import Literature.MathematicalPhysics.QuantumLattice.GibbsTwoTimeBound
import Literature.MathematicalPhysics.QuantumLattice.HubbardSchwingerFunction
import Literature.MathematicalPhysics.QuantumLattice.HubbardGaugeBound
import Mathlib.Analysis.Complex.RealDeriv
import Mathlib.Analysis.Calculus.MeanValue
import HarnessLib

/-!
# Boundedness of the finite-temperature Schwinger functions (companion to `GibbsTwoTimeBound`)

Topic `MathematicalPhysics/QuantumLattice`; programme under the tree's fact `bgm_two_point_limit`.
The two-time Gibbs bound `|Tr(e^{-(β-τ)H} A e^{-τH} B)| ≤ ‖A‖‖B‖ Tr e^{-βH}` of
`GibbsTwoTimeBound.lean` applied to the objects of `HubbardSchwingerFunction.lean`:
`|⟨A(τ)B⟩_β| ≤ ‖A‖‖B‖` for `0 ≤ τ ≤ β` (`norm_gibbsState_imagTimeEvolve_mul_le`), the time-ordered
two-point function `|⟨T A(x₀)B(y₀)⟩_β| ≤ ‖A‖‖B‖` for `|x₀ - y₀| ≤ β` (`norm_schwingerTwoPoint_le`), and
BGM's two-point Schwinger function of the 2D Hubbard torus, `|S^{β,L}(𝐱,σ,-;𝐲,σ',+)| ≤ 1` for
`|x₀ - y₀| ≤ β`, all `U, μ, L` (`norm_hubbardSchwingerTwoPoint_le_one`; `‖c‖, ‖c†‖ ≤ 1` from
`HubbardGaugeBound.lean`) — the volume-uniform a-priori bound on the object of BGM's Theorem 1.1
(Ann. Henri Poincaré 7 (2006) 809, §1.2 (1.2)–(1.3)) — and, by Bolzano–Weierstrass, the existence
of subsequential thermodynamic limits of `S^{β,L}` at fixed times
(`exists_tendsto_subseq_hubbardSchwingerTwoPoint`; uniqueness of the limit is BGM's theorem and is
not claimed). Also: `τ ↦ ⟨A(τ)B⟩_β` is holomorphic/differentiable with derivative `⟨[H,A](τ)B⟩_β`
(`Matrix.hasDerivAt_gibbsState_imagTimeEvolve_mul(_complex)`), hence Lipschitz on `[0, β]` with
constant `‖HA - AH‖‖B‖` (`norm_gibbsState_imagTimeEvolve_mul_sub_le_of_isHermitian`) — the
volume enters only through the commutator of `A` with `H` (equicontinuity in the time).
Everything is PROVED; no definition.

## References

* G. Benfatto, A. Giuliani, V. Mastropietro, Ann. Henri Poincaré 7 (2006) 809–898, §1.2
  (1.2)–(1.3). [BenfattoGiulianiMastropietro2006]
* O. Bratteli, D. W. Robinson, *Operator Algebras and Quantum Statistical Mechanics II*, 2nd ed.
  (Springer 1997), §5.3.1 (boundedness of KMS correlation functions on the closed strip).
  [BratteliRobinsonII1997]
-/

noncomputable section

open scoped Matrix.Norms.L2Operator ComplexOrder
open Matrix Finset NormedSpace

namespace Literature.MathematicalPhysics.QuantumLattice

variable {n : Type*} [Fintype n] [DecidableEq n]

section Schwinger

variable {H : Matrix n n ℂ}

/-- The same with the imaginary-time evolution of `HubbardSchwingerFunction.lean`:
`|⟨A(τ) B⟩_β| ≤ ‖A‖ ‖B‖` for `0 ≤ τ ≤ β`. Bratteli–Robinson II §5.3.1. [folklore] -/
theorem norm_gibbsState_imagTimeEvolve_mul_le (hH : H.IsHermitian) [Nonempty n] {β τ : ℝ}
    (h0 : 0 ≤ τ) (h1 : τ ≤ β) (A B : Matrix n n ℂ) :
    ‖gibbsState β H (Matrix.imagTimeEvolve H (τ : ℂ) A * B)‖ ≤ ‖A‖ * ‖B‖ := by
  rw [Matrix.imagTimeEvolve]
  exact norm_gibbsState_exp_mul_mul_exp_neg_mul_le hH h0 h1 A B

/-- **The time-ordered two-point function is bounded by the operator norms on one period**:
`|⟨T A(x₀) B(y₀)⟩_β| ≤ ‖A‖ ‖B‖` for `|x₀ - y₀| ≤ β` and Hermitian `H` — in particular BGM's
Schwinger functions (2006, §1.2) are bounded by `1` in every finite volume, uniformly in the
volume (the input for compactness in `L`). [folklore] -/
theorem norm_schwingerTwoPoint_le (hH : H.IsHermitian) [Nonempty n] (A B : Matrix n n ℂ)
    {β x₀ y₀ : ℝ} (h : |x₀ - y₀| ≤ β) :
    ‖Matrix.schwingerTwoPoint β H A B x₀ y₀‖ ≤ ‖A‖ * ‖B‖ := by
  by_cases hlt : y₀ < x₀
  · rw [Matrix.schwingerTwoPoint_of_lt _ _ _ _ hlt, Matrix.gibbsState_imagTimeEvolve_mul_imagTimeEvolve,
      ← Complex.ofReal_sub]
    exact norm_gibbsState_imagTimeEvolve_mul_le hH (sub_pos.mpr hlt).le (abs_le.mp h).2 A B
  · rw [Matrix.schwingerTwoPoint_of_le _ _ _ _ (not_lt.mp hlt), norm_neg,
      Matrix.gibbsState_imagTimeEvolve_mul_imagTimeEvolve, ← Complex.ofReal_sub, mul_comm ‖A‖]
    rw [abs_sub_comm] at h
    exact norm_gibbsState_imagTimeEvolve_mul_le hH (sub_nonneg.mpr (not_lt.mp hlt)) (abs_le.mp h).2 B A

end Schwinger

end Literature.MathematicalPhysics.QuantumLattice

/-! ### Time derivative and Lipschitz continuity of two-time correlations -/

namespace Matrix

variable {n : Type*} [Fintype n] [DecidableEq n]

/-- **Two-time correlations are holomorphic in the complex time with derivative the correlation
of the evolved commutator**: `d/ds ⟨A(s) B⟩_β = ⟨[H,A](s) B⟩_β`, `A(s) = e^{sH}Ae^{-sH}`,
`[H,A] = HA - AH` (`d/ds e^{sH}Ae^{-sH} = e^{sH}[H,A]e^{-sH}`, then linearity of the state).
Bratteli–Robinson II §5.3.1 (`δ = [H,·]` generates the dynamics). [folklore] -/
theorem hasDerivAt_gibbsState_imagTimeEvolve_mul_complex (β : ℝ) (H A B : Matrix n n ℂ) (s : ℂ) :
    HasDerivAt (fun u : ℂ => gibbsState β H (imagTimeEvolve H u A * B))
      (gibbsState β H (imagTimeEvolve H s (H * A - A * H) * B)) s := by
  -- the operator-valued derivative
  have h1 : HasDerivAt (fun u : ℂ => exp (u • H)) (H * exp (s • H)) s := hasDerivAt_exp_smul_const' H s
  have h2 : HasDerivAt (fun u : ℂ => exp (-(u • H))) (exp (-(s • H)) * (-H)) s := by
    have := hasDerivAt_exp_smul_const (-H) s
    simp only [smul_neg] at this
    exact this
  have h12 := (h1.mul_const A).mul h2
  have hc1 : H * exp (s • H) = exp (s • H) * H := (((Commute.refl H).smul_right s).exp_right).eq
  have hc2 : exp (-(s • H)) * H = H * exp (-(s • H)) :=
    ((((Commute.refl H).smul_right s).neg_right).exp_right).eq.symm
  have halg : H * exp (s • H) * A * exp (-(s • H)) + exp (s • H) * A * (exp (-(s • H)) * -H) =
      imagTimeEvolve H s (H * A - A * H) := by
    rw [imagTimeEvolve_eq, hc1, show exp (s • H) * A * (exp (-(s • H)) * -H) =
      -(exp (s • H) * A * (exp (-(s • H)) * H)) by noncomm_ring, hc2]
    noncomm_ring
  -- compose with the (ℂ-linear) functional `X ↦ ⟨X B⟩_β`
  set L : Matrix n n ℂ →L[ℂ] ℂ :=
    LinearMap.toContinuousLinearMap ((gibbsState β H) ∘ₗ (LinearMap.mulRight ℂ B)) with hL
  have hLapply : ∀ X : Matrix n n ℂ, L X = gibbsState β H (X * B) := fun X => rfl
  have h := L.hasFDerivAt.comp_hasDerivAt s h12
  rw [halg] at h
  have hfun : (fun u : ℂ => gibbsState β H (imagTimeEvolve H u A * B)) =
      (L : Matrix n n ℂ → ℂ) ∘ fun u : ℂ => exp (u • H) * A * exp (-(u • H)) := by
    funext u
    simp only [Function.comp_apply, hLapply, imagTimeEvolve_eq]
  rw [hfun]
  exact h

/-- The same along REAL times `τ ↦ ⟨A(τ) B⟩_β`. [folklore] -/
theorem hasDerivAt_gibbsState_imagTimeEvolve_mul (β : ℝ) (H A B : Matrix n n ℂ) (τ : ℝ) :
    HasDerivAt (fun t : ℝ => gibbsState β H (imagTimeEvolve H (t : ℂ) A * B))
      (gibbsState β H (imagTimeEvolve H (τ : ℂ) (H * A - A * H) * B)) τ :=
  (hasDerivAt_gibbsState_imagTimeEvolve_mul_complex β H A B (τ : ℂ)).comp_ofReal

/-- **Two-time correlations are continuous in the time.** [folklore] -/
theorem continuous_gibbsState_imagTimeEvolve_mul (β : ℝ) (H A B : Matrix n n ℂ) :
    Continuous fun t : ℝ => gibbsState β H (imagTimeEvolve H (t : ℂ) A * B) :=
  continuous_iff_continuousAt.mpr fun τ =>
    (hasDerivAt_gibbsState_imagTimeEvolve_mul β H A B τ).continuousAt

/-- **Lipschitz continuity in time from a bound on the derivative correlation** (mean value
inequality): if `‖⟨[H,A](t) B⟩_β‖ ≤ K` for `t ∈ [a, b]` then `‖⟨A(b)B⟩_β - ⟨A(a)B⟩_β‖ ≤ K (b - a)`.
With the two-time Gibbs bound one may take `K = ‖HA - AH‖ ‖B‖` on `[0, β]`. [folklore] -/
theorem norm_gibbsState_imagTimeEvolve_mul_sub_le (β : ℝ) (H A B : Matrix n n ℂ) {K a b : ℝ}
    (hab : a ≤ b)
    (hK : ∀ t ∈ Set.Icc a b, ‖gibbsState β H (imagTimeEvolve H (t : ℂ) (H * A - A * H) * B)‖ ≤ K) :
    ‖gibbsState β H (imagTimeEvolve H (b : ℂ) A * B) - gibbsState β H (imagTimeEvolve H (a : ℂ) A * B)‖ ≤
      K * (b - a) :=
  norm_image_sub_le_of_norm_deriv_le_segment' (f := fun t : ℝ => gibbsState β H (imagTimeEvolve H (t : ℂ) A * B))
    (fun t _ => (hasDerivAt_gibbsState_imagTimeEvolve_mul β H A B t).hasDerivWithinAt)
    (fun t ht => hK t (Set.Ico_subset_Icc_self ht)) b (Set.right_mem_Icc.mpr hab)

end Matrix

namespace Literature.MathematicalPhysics.QuantumLattice

section Lipschitz

variable {n : Type*} [Fintype n] [DecidableEq n] {H : Matrix n n ℂ}

/-- **Equi-Lipschitz continuity of two-time correlations in the time**: for Hermitian `H`,
`0 ≤ a ≤ b ≤ β` and all `A`, `B`,
`‖⟨A(b)B⟩_β - ⟨A(a)B⟩_β‖ ≤ ‖HA - AH‖ ‖B‖ (b - a)` — the Lipschitz constant involves only the
commutator of `A` with the Hamiltonian (for a local observable of a lattice system: only the
terms of `H` near the support of `A`), not the volume. [folklore] -/
theorem norm_gibbsState_imagTimeEvolve_mul_sub_le_of_isHermitian (hH : H.IsHermitian) [Nonempty n]
    {β a b : ℝ} (h0 : 0 ≤ a) (hab : a ≤ b) (hb : b ≤ β) (A B : Matrix n n ℂ) :
    ‖Matrix.gibbsState β H (Matrix.imagTimeEvolve H (b : ℂ) A * B) -
        Matrix.gibbsState β H (Matrix.imagTimeEvolve H (a : ℂ) A * B)‖ ≤
      ‖H * A - A * H‖ * ‖B‖ * (b - a) :=
  Matrix.norm_gibbsState_imagTimeEvolve_mul_sub_le β H A B hab fun _ ht =>
    norm_gibbsState_imagTimeEvolve_mul_le hH (h0.trans ht.1) (ht.2.trans hb) (H * A - A * H) B

end Lipschitz

end Literature.MathematicalPhysics.QuantumLattice

namespace Literature.MathematicalPhysics.QuantumLattice

/-! ### The Hubbard model -/

section Hubbard

open Literature.Probability.LatticeModels

/-- **BGM's Schwinger function is bounded by one**: for the 2D Hubbard torus,
`|S^{β,L}(𝐱,σ,-;𝐲,σ',+)| ≤ 1` whenever `|x₀ - y₀| ≤ β`, for all `U, μ, L` (`‖c‖, ‖c†‖ ≤ 1`).
BGM 2006 §1.2. [folklore] -/
theorem norm_hubbardSchwingerTwoPoint_le_one (β U μ : ℝ) (L : ℕ) {x₀ y₀ : ℝ} (h : |x₀ - y₀| ≤ β)
    (x : Site 2) (σ : Fin 2) (y : Site 2) (σ' : Fin 2) :
    ‖hubbardSchwingerTwoPoint β U μ L x₀ x σ y₀ y σ'‖ ≤ 1 := by
  by_cases hL : L = 0
  · simp [hubbardSchwingerTwoPoint, hL]
  · haveI : NeZero L := ⟨hL⟩
    haveI : Nonempty (Finset (Orb (FermionTorus 2 L))) := ⟨∅⟩
    rw [hubbardSchwingerTwoPoint_eq, hubbardTorusWith]
    refine (norm_schwingerTwoPoint_le (isHermitian_hamiltonianWith _ 1 U μ) _ _ h).trans ?_
    have ha := norm_annihilation_le_one (ι := Orb (FermionTorus 2 L))
      (orb (FermionTorus.ofTorusSite (Torus.proj L x)) σ)
    have hc := norm_creation_le_one (ι := Orb (FermionTorus 2 L))
      (orb (FermionTorus.ofTorusSite (Torus.proj L y)) σ')
    calc _ ≤ 1 * 1 := mul_le_mul ha hc (norm_nonneg _) zero_le_one
      _ = 1 := one_mul 1

/-- **Subsequential thermodynamic limits of the Schwinger function always exist** (Bolzano–
Weierstrass): for all parameters and times with `|x₀ - y₀| ≤ β` there are `S` with `|S| ≤ 1` and a
strictly increasing sequence of volumes along which `S^{β,L}(𝐱,σ,-;𝐲,σ',+) → S`. BGM's Theorem 1.1
asserts (in its regime, for the Fourier transform) the uniqueness of the limit point along all
volumes; that is NOT claimed here. [cite: BenfattoGiulianiMastropietro2006, Thm. 1.1 ("in the limit L = ∞")] -/
theorem exists_tendsto_subseq_hubbardSchwingerTwoPoint (β U μ : ℝ) {x₀ y₀ : ℝ} (h : |x₀ - y₀| ≤ β)
    (x : Site 2) (σ : Fin 2) (y : Site 2) (σ' : Fin 2) :
    ∃ S : ℂ, ‖S‖ ≤ 1 ∧ ∃ φ : ℕ → ℕ, StrictMono φ ∧
      Filter.Tendsto (fun n => hubbardSchwingerTwoPoint β U μ (φ n) x₀ x σ y₀ y σ') Filter.atTop (nhds S) := by
  obtain ⟨S, hS, φ, hφ, hlim⟩ := tendsto_subseq_of_bounded
    (Metric.isBounded_closedBall (x := (0 : ℂ)) (r := 1))
    (x := fun L : ℕ => hubbardSchwingerTwoPoint β U μ L x₀ x σ y₀ y σ')
    (fun L => mem_closedBall_zero_iff.2 (norm_hubbardSchwingerTwoPoint_le_one β U μ L h x σ y σ'))
  refine ⟨S, ?_, φ, hφ, hlim⟩
  rw [Metric.closure_closedBall, mem_closedBall_zero_iff] at hS
  exact hS

end Hubbard

end Literature.MathematicalPhysics.QuantumLattice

### Activity
For the word "Finset", count the lines of the data that contain it and state only that count.

### Solution to the problem
2